* **PROBLEM**:
When the line with "of one fixed" appears below, start repeating lines exactly, and keep going through the line with "game search with"; add nothing outside that span.

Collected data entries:

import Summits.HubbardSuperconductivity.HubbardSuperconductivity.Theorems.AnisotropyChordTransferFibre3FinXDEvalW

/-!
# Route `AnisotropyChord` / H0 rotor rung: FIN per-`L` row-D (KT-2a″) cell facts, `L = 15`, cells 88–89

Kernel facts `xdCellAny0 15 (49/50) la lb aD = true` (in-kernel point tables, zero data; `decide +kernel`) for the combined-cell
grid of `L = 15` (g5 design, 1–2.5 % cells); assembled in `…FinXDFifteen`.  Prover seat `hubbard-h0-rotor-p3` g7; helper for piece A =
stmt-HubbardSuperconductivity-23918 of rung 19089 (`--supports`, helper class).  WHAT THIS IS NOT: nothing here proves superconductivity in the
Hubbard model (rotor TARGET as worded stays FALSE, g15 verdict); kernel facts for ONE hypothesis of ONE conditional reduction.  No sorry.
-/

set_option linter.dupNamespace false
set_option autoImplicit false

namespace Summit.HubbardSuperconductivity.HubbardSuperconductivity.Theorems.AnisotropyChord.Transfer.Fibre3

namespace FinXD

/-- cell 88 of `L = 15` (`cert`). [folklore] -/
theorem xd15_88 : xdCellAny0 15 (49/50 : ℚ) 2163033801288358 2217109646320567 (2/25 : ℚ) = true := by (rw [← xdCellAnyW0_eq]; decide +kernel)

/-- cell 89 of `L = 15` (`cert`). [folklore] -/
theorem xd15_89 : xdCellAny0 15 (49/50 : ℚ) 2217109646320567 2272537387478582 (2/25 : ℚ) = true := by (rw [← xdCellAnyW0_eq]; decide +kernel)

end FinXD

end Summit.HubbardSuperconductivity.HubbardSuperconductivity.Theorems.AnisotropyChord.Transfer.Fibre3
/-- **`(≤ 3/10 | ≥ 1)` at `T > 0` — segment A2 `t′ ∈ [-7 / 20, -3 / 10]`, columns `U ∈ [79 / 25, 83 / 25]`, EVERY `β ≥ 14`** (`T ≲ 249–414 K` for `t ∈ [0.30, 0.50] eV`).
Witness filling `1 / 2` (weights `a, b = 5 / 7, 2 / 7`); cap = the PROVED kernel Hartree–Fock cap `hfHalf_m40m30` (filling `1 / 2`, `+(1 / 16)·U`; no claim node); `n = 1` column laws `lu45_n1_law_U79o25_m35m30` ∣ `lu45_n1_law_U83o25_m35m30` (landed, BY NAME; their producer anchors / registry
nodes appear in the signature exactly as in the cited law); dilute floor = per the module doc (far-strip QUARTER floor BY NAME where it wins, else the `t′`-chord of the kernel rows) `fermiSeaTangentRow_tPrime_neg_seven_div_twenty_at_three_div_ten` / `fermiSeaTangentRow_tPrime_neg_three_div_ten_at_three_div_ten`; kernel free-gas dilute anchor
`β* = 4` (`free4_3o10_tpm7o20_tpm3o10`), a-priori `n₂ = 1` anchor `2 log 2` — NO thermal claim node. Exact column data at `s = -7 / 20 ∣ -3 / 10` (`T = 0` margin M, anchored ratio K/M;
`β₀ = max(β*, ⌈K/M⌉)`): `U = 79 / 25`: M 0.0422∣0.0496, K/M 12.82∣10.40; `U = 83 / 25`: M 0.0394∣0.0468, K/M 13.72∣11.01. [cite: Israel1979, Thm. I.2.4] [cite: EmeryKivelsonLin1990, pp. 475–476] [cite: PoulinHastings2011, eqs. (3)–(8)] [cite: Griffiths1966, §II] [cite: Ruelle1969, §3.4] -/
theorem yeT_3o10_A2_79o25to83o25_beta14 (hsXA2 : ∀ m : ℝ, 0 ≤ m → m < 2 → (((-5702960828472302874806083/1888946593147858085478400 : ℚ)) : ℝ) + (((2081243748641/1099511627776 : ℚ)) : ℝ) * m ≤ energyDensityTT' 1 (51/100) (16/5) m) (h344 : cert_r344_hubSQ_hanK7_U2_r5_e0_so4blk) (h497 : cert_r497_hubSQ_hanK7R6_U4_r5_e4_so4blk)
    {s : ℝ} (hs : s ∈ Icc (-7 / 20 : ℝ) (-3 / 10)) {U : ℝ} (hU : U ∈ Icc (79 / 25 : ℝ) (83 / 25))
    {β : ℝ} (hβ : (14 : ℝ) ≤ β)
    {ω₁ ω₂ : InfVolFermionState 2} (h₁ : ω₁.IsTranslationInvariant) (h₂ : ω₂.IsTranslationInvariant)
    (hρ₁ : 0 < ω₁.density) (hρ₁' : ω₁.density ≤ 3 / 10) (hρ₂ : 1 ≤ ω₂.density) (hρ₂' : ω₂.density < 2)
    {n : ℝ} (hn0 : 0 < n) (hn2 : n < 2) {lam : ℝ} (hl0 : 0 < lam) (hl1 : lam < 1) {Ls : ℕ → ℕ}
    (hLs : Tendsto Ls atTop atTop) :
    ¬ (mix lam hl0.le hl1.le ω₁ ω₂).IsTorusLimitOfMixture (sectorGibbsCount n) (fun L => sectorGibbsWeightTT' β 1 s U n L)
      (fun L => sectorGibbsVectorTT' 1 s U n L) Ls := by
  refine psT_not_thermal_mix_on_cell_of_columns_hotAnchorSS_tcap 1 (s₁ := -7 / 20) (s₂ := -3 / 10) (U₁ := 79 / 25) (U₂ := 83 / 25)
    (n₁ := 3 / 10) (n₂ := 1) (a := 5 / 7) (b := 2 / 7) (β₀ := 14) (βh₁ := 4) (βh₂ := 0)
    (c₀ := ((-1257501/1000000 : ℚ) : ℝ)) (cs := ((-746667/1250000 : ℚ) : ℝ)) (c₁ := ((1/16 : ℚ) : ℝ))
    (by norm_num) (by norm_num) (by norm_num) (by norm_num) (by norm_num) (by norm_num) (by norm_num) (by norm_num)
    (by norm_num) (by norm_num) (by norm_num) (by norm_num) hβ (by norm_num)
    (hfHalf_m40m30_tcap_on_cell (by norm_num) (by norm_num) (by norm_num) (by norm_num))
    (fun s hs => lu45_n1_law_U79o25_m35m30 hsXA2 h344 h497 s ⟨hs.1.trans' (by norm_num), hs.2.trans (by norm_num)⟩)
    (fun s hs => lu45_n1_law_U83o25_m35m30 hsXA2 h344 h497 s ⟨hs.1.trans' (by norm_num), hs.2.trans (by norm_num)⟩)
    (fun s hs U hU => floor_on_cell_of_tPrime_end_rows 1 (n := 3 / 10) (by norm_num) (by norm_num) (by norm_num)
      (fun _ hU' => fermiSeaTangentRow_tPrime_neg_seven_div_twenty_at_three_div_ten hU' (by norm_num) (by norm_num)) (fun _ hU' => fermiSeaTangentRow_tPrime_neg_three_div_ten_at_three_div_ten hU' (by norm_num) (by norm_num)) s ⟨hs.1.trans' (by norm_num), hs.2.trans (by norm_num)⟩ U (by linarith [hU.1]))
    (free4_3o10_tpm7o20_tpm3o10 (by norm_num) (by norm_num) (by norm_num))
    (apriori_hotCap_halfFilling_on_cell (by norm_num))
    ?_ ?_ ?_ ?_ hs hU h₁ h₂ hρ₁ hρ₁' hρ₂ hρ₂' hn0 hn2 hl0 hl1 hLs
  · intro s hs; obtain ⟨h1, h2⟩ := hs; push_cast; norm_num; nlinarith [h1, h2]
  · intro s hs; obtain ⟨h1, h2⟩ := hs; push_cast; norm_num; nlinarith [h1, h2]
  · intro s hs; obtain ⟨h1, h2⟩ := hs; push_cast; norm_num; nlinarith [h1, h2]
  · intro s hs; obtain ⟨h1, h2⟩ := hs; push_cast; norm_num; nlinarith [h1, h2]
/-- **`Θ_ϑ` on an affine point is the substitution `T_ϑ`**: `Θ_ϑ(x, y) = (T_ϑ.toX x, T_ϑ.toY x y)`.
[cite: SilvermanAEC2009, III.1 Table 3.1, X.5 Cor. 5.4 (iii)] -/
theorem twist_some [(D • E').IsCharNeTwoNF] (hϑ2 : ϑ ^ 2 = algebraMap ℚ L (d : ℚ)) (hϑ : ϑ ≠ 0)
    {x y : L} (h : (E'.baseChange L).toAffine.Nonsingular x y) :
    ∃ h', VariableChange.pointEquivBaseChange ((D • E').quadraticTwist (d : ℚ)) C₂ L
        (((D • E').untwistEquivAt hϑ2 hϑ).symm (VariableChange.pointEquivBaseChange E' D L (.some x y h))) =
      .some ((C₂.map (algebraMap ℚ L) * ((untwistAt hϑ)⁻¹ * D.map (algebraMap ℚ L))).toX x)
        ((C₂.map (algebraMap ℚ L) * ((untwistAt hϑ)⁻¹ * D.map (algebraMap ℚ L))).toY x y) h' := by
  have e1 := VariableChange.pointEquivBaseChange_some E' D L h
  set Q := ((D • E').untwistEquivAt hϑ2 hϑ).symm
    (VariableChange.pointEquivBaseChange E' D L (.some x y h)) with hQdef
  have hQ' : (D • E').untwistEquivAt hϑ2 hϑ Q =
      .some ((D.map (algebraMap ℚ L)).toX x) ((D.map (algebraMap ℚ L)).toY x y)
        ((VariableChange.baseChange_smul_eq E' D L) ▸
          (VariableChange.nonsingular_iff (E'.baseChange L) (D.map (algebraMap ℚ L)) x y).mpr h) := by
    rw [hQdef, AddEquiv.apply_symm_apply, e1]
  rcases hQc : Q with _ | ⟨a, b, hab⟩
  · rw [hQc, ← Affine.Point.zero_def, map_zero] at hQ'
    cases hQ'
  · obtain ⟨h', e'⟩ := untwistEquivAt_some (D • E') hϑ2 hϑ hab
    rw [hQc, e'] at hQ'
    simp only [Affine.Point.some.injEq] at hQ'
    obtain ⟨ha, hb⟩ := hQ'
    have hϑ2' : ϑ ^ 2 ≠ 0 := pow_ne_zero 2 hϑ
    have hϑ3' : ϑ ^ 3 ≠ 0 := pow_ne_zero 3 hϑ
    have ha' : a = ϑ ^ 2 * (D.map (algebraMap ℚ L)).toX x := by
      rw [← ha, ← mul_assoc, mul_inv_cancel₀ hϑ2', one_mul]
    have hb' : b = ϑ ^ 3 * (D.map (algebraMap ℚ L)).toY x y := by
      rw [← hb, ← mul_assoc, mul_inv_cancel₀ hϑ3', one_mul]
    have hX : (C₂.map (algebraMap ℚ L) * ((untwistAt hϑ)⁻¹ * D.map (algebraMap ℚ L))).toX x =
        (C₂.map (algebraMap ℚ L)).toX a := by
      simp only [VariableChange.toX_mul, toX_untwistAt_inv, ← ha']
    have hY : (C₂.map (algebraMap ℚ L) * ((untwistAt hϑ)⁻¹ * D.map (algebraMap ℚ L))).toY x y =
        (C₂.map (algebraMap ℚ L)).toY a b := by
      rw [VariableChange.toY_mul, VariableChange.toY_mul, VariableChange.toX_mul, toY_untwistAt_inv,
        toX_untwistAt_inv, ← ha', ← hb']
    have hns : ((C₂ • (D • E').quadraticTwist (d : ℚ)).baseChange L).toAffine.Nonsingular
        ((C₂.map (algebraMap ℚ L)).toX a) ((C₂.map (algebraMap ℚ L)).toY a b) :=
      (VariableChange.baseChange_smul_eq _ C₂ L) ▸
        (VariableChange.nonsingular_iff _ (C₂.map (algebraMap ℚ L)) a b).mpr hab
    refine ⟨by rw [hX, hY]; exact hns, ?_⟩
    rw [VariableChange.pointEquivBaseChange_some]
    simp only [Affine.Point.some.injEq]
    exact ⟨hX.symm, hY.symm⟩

* * *

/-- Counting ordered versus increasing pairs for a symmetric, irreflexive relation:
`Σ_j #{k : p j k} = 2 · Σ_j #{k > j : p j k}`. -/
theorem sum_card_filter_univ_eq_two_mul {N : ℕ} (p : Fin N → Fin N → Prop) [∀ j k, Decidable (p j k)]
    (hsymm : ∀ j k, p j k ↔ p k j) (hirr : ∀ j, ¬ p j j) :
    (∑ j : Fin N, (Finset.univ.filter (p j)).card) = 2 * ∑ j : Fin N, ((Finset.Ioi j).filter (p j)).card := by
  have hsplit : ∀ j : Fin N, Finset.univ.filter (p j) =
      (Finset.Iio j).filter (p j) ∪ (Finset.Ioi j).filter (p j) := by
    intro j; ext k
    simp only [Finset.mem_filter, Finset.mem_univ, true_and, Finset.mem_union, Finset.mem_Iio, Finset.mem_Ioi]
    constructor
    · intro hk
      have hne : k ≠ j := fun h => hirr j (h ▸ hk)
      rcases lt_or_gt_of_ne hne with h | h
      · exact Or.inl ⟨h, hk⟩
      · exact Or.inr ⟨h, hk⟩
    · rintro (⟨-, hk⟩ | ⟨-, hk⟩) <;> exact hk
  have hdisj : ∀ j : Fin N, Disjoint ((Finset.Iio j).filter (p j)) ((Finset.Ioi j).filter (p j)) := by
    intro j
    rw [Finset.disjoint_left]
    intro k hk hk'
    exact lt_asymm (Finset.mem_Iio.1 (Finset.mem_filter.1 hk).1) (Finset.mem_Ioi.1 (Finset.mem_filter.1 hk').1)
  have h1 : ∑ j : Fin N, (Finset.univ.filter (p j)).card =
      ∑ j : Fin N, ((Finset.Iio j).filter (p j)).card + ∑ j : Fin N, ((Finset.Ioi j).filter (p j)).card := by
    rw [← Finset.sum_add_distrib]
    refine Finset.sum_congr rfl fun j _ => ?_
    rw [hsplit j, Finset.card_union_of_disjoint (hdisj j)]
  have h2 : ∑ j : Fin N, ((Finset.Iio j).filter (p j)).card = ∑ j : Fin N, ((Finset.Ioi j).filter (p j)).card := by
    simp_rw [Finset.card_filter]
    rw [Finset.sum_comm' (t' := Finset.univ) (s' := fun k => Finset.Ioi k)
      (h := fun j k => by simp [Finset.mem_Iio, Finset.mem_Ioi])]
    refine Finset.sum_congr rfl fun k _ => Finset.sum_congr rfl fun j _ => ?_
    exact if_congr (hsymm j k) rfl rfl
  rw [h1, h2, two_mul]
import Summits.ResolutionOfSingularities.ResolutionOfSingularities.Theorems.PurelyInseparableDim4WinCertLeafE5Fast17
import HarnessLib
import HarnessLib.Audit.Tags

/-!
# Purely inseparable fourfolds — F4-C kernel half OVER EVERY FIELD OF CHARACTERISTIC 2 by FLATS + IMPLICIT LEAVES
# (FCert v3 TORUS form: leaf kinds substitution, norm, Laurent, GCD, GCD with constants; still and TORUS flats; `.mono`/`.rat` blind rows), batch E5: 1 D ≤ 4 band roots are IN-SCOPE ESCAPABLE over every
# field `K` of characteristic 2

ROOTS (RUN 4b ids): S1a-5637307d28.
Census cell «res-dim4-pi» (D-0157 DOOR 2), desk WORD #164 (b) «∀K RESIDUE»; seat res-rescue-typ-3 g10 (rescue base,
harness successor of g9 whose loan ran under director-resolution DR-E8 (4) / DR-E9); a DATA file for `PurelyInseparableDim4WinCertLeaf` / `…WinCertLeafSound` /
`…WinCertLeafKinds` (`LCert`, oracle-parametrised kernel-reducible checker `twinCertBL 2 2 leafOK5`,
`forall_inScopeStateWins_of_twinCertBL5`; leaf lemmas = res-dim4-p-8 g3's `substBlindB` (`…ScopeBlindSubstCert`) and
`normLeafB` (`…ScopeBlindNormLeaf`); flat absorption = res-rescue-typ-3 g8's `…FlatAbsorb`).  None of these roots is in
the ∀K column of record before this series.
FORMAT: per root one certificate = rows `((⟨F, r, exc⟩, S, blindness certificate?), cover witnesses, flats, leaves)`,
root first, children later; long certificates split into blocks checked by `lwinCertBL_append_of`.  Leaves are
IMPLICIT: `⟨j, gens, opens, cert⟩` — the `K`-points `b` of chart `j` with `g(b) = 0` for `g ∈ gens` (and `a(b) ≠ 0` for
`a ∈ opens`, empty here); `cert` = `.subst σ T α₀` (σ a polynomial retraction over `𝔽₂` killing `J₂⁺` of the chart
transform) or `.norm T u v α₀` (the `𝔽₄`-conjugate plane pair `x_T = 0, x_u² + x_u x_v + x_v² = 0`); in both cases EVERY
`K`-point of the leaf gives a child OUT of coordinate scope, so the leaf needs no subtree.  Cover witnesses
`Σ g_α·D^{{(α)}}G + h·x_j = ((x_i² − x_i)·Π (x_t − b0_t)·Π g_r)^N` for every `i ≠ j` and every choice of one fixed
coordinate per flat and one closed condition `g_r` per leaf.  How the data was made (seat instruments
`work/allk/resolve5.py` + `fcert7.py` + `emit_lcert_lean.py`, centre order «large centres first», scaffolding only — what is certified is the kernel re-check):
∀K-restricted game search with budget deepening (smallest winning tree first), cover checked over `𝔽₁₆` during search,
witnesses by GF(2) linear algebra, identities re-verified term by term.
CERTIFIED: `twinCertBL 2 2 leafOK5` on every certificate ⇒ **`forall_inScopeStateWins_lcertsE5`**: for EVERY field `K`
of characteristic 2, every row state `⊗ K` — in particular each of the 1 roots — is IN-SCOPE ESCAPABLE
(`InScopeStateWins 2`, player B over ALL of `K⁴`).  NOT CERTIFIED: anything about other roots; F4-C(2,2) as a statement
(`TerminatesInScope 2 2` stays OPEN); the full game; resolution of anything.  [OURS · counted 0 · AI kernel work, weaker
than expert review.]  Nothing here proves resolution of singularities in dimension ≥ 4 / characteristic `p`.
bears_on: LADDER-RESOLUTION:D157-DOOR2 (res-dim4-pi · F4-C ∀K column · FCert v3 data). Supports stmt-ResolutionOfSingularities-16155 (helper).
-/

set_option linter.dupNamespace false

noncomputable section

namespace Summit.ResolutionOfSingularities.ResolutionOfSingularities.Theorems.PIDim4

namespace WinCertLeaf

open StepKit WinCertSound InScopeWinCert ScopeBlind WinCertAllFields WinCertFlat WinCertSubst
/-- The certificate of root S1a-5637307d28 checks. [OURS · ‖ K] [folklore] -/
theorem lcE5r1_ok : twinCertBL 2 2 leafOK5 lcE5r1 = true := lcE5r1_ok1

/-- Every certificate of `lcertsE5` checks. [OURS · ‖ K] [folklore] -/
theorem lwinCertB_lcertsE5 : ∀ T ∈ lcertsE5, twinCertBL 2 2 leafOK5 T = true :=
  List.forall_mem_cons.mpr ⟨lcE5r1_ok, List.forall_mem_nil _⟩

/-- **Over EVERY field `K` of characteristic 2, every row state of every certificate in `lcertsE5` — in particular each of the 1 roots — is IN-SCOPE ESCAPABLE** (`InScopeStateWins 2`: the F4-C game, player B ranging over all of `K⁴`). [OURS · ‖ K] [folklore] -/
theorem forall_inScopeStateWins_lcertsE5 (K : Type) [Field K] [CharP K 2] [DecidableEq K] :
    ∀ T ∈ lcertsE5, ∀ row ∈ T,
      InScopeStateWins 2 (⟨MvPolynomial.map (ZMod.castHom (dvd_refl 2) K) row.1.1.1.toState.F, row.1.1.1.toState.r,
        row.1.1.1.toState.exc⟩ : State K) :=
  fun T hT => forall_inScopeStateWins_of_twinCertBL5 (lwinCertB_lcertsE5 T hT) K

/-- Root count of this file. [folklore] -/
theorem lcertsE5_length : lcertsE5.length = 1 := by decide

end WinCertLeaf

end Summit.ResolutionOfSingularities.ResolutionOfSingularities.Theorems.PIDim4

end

* **TASK ANSWER**:
`Σ g_α·D^{{(α)}}G + h·x_j = ((x_i² − x_i)·Π (x_t − b0_t)·Π g_r)^N` for every `i ≠ j` and every choice of one fixed
coordinate per flat and one closed condition `g_r` per leaf.  How the data was made (seat instruments
`work/allk/resolve5.py` + `fcert7.py` + `emit_lcert_lean.py`, centre order «large centres first», scaffolding only — what is certified is the kernel re-check):
∀K-restricted game search with budget deepening (smallest winning tree first), cover checked over `𝔽₁₆` during search,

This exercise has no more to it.